▶ **Work task**: Using the listing below, set down exactly the lines starting at the line that contains "simp only [G1, g2, g3]" and ending at the line that contains "simp only [psi, G1, G2, g2, g3, g4]", both included, and no others.

▶ **Information shown**:
/-- `G₀' = G₁`. [folklore] -/
theorem hasDerivAt_G0 (hε : ε ≠ 0) {s : ℝ} (hs : 0 ≤ s) : HasDerivAt (G0 ε) (G1 ε s) s := by
  have ha : HasDerivAt (fun s => 4 * s * g2 ε s) (4 * 1 * g2 ε s + 4 * s * g3 ε s) s :=
    ((hasDerivAt_id' s).const_mul (4 : ℝ)).mul (hasDerivAt_g2 hε hs)
  have hb : HasDerivAt (fun s => 6 * g1 ε s) (6 * g2 ε s) s := (hasDerivAt_g1 hε hs).const_mul 6
  have h := ha.add hb
  show HasDerivAt (fun s => 4 * s * g2 ε s + 6 * g1 ε s) (G1 ε s) s
  refine h.congr_deriv ?_
  rw [G1]
  ring

/-- `G₁' = G₂`. [folklore] -/
theorem hasDerivAt_G1 (hε : ε ≠ 0) {s : ℝ} (hs : 0 ≤ s) : HasDerivAt (G1 ε) (G2 ε s) s := by
  have ha : HasDerivAt (fun s => 10 * g2 ε s) (10 * g3 ε s) s := (hasDerivAt_g2 hε hs).const_mul 10
  have hb : HasDerivAt (fun s => 4 * s * g3 ε s) (4 * 1 * g3 ε s + 4 * s * g4 ε s) s :=
    ((hasDerivAt_id' s).const_mul (4 : ℝ)).mul (hasDerivAt_g3 hε hs)
  have h := ha.add hb
  show HasDerivAt (fun s => 10 * g2 ε s + 4 * s * g3 ε s) (G2 ε s) s
  refine h.congr_deriv ?_
  rw [G2]
  ring

/-- Closed form of the Laplacian profile: `G₀(s) = -(2s + 3ε²)/t³`. [folklore] -/
theorem G0_eq (hε : ε ≠ 0) {s : ℝ} (hs : 0 ≤ s) : G0 ε s = -(2 * s + 3 * ε ^ 2) / rt ε s ^ 3 := by
  have ht := rt_pos hε hs
  have hsq := rt_sq (ε := ε) hs
  simp only [G0, g1, g2]
  field_simp
  nlinarith [hsq]

/-- Closed form: `G₁(s) = (2s + 5ε²)/(2t⁵)`. [folklore] -/
theorem G1_eq (hε : ε ≠ 0) {s : ℝ} (hs : 0 ≤ s) : G1 ε s = (2 * s + 5 * ε ^ 2) / (2 * rt ε s ^ 5) := by
  have ht := rt_pos hε hs
  have hsq := rt_sq (ε := ε) hs
  simp only [G1, g2, g3]
  field_simp
  nlinarith [hsq]

/-- **`Δ²Φ_ε` is a positive bump**: `ψ(s) = 15 ε⁴ / t⁷`. [folklore] -/
theorem psi_eq (hε : ε ≠ 0) {s : ℝ} (hs : 0 ≤ s) : psi ε s = 15 * ε ^ 4 / rt ε s ^ 7 := by
  have ht := rt_pos hε hs
  have hsq := rt_sq (ε := ε) hs
  simp only [psi, G1, G2, g2, g3, g4]
  field_simp
  have e4 : rt ε s ^ 4 = (s + ε ^ 2) ^ 2 := by rw [← hsq]; ring
  nlinarith [hsq, e4]

/-- `ψ > 0` for `ε ≠ 0`. [folklore] -/
theorem psi_pos (hε : ε ≠ 0) {s : ℝ} (hs : 0 ≤ s) : 0 < psi ε s := by
  rw [psi_eq hε hs]
  have ht := rt_pos hε hs
  positivity

/-! Bounds: `|g₁| = 1/(2t)`, `|g₂| = 1/(4t³)`, `|g₃| = 3/(8t⁵)`, `|G₀| ≤ 3/t`, `|G₁| ≤ 5/(2t³)`. -/

/-- `|g₁| = 1/(2t)`. [folklore] -/
theorem abs_g1 (hε : ε ≠ 0) {s : ℝ} (hs : 0 ≤ s) : |g1 ε s| = 1 / (2 * rt ε s) := by
  have ht := rt_pos hε hs
  rw [g1, abs_div, abs_of_pos (by positivity : (0:ℝ) < 2 * rt ε s)]
  norm_num

/-- `|g₂| = 1/(4t³)`. [folklore] -/
theorem abs_g2 (hε : ε ≠ 0) {s : ℝ} (hs : 0 ≤ s) : |g2 ε s| = 1 / (4 * rt ε s ^ 3) := by
  have ht := rt_pos hε hs
  rw [g2, abs_of_pos (by positivity)]

/-- `|g₃| = 3/(8t⁵)`. [folklore] -/
theorem abs_g3 (hε : ε ≠ 0) {s : ℝ} (hs : 0 ≤ s) : |g3 ε s| = 3 / (8 * rt ε s ^ 5) := by
  have ht := rt_pos hε hs
  rw [g3, abs_div, abs_of_pos (by positivity : (0:ℝ) < 8 * rt ε s ^ 5)]
  norm_num

/-- `|G₀| ≤ 3/t` (`2s + 3ε² ≤ 3t²`). [folklore] -/
theorem abs_G0_le (hε : ε ≠ 0) {s : ℝ} (hs : 0 ≤ s) : |G0 ε s| ≤ 3 / rt ε s := by
  have ht := rt_pos hε hs
  have hsq := rt_sq (ε := ε) hs
  rw [G0_eq hε hs, abs_div, abs_neg, abs_of_nonneg (by positivity), abs_of_pos (by positivity),
    div_le_div_iff₀ (by positivity) ht]
  have : (2 * s + 3 * ε ^ 2) ≤ 3 * rt ε s ^ 2 := by rw [hsq]; nlinarith
  nlinarith [this, ht]

/-- `|G₁| ≤ 5/(2t³)` (`2s + 5ε² ≤ 5t²`). [folklore] -/
theorem abs_G1_le (hε : ε ≠ 0) {s : ℝ} (hs : 0 ≤ s) : |G1 ε s| ≤ 5 / (2 * rt ε s ^ 3) := by
  have ht := rt_pos hε hs
  have hsq := rt_sq (ε := ε) hs
  rw [G1_eq hε hs, abs_div, abs_of_nonneg (by positivity), abs_of_pos (by positivity),
    div_le_div_iff₀ (by positivity) (by positivity)]
  have : (2 * s + 5 * ε ^ 2) ≤ 5 * rt ε s ^ 2 := by rw [hsq]; nlinarith
  nlinarith [this, ht, pow_pos ht 3]

end Profiles

/-! ### Coordinate derivatives of radial functions on `ℝ³` -/

section Radial

/-- Local notation for physical space `ℝ³ = EuclideanSpace ℝ (Fin 3)`. -/
local notation "𝔼" => EuclideanSpace ℝ (Fin 3)

/-- The Kronecker delta as a real number. [folklore] -/
def kd (k i : Fin 3) : ℝ := if k = i then 1 else 0

/-- `δₖₖ = 1`. [folklore] -/
@[simp] theorem kd_self (k : Fin 3) : kd k k = 1 := by simp [kd]

/-- `δₖᵢ = δᵢₖ`. [folklore] -/
theorem kd_comm (k i : Fin 3) : kd k i = kd i k := by
  unfold kd; split_ifs with h1 h2 h2 <;> first | rfl | exact absurd h1.symm h2 |
    exact absurd h2.symm h1

/-- `δₖᵢ = 0` for `k ≠ i`. [folklore] -/
theorem kd_of_ne {k i : Fin 3} (h : k ≠ i) : kd k i = 0 := by simp [kd, h]

/-- `∂ₗ (h(‖·‖²)) = 2 h'(‖x‖²) xₗ` for a profile `h` differentiable at every `‖x‖²`. [folklore] -/
theorem pderiv_comp_norm_sq {h h' : ℝ → ℝ} (hh : ∀ x : 𝔼, HasDerivAt h (h' (‖x‖ ^ 2)) (‖x‖ ^ 2))
    (l : Fin 3) : pderiv l (fun x : 𝔼 => h (‖x‖ ^ 2)) = fun x => 2 * h' (‖x‖ ^ 2) * x l := by
  funext x
  rw [pderiv_apply, fderiv_comp_norm_sq_apply (hh x)]
  simp [stdVec, EuclideanSpace.inner_single_right]

/-- A radial function with a profile differentiable at every `‖x‖²` is differentiable. [folklore] -/
theorem differentiable_comp_norm_sq {h h' : ℝ → ℝ}
    (hh : ∀ x : 𝔼, HasDerivAt h (h' (‖x‖ ^ 2)) (‖x‖ ^ 2)) :
    Differentiable ℝ (fun x : 𝔼 => h (‖x‖ ^ 2)) :=
  fun x => (hasFDerivAt_comp_norm_sq (hh x)).differentiableAt

/-- `∂ₗ xᵢ = δᵢₗ` with the real Kronecker delta. [folklore] -/
theorem pderiv_coord (i l : Fin 3) : pderiv l (fun y : 𝔼 => y i) = fun _ => kd i l := by
  rw [pderiv_euclideanCoord]; rfl

/-- `‖x‖² = ∑ᵢ xᵢ²` on `ℝ³`, expanded. [folklore] -/
theorem norm_sq_eq_three (x : 𝔼) : ‖x‖ ^ 2 = x 0 * x 0 + x 1 * x 1 + x 2 * x 2 := by
  rw [EuclideanSpace.real_norm_sq_eq, Fin.sum_univ_three]; ring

▶ **Response box**:
  simp only [G1, g2, g3]
  field_simp
  nlinarith [hsq]

/-- **`Δ²Φ_ε` is a positive bump**: `ψ(s) = 15 ε⁴ / t⁷`. [folklore] -/
theorem psi_eq (hε : ε ≠ 0) {s : ℝ} (hs : 0 ≤ s) : psi ε s = 15 * ε ^ 4 / rt ε s ^ 7 := by
  have ht := rt_pos hε hs
  have hsq := rt_sq (ε := ε) hs
  simp only [psi, G1, G2, g2, g3, g4]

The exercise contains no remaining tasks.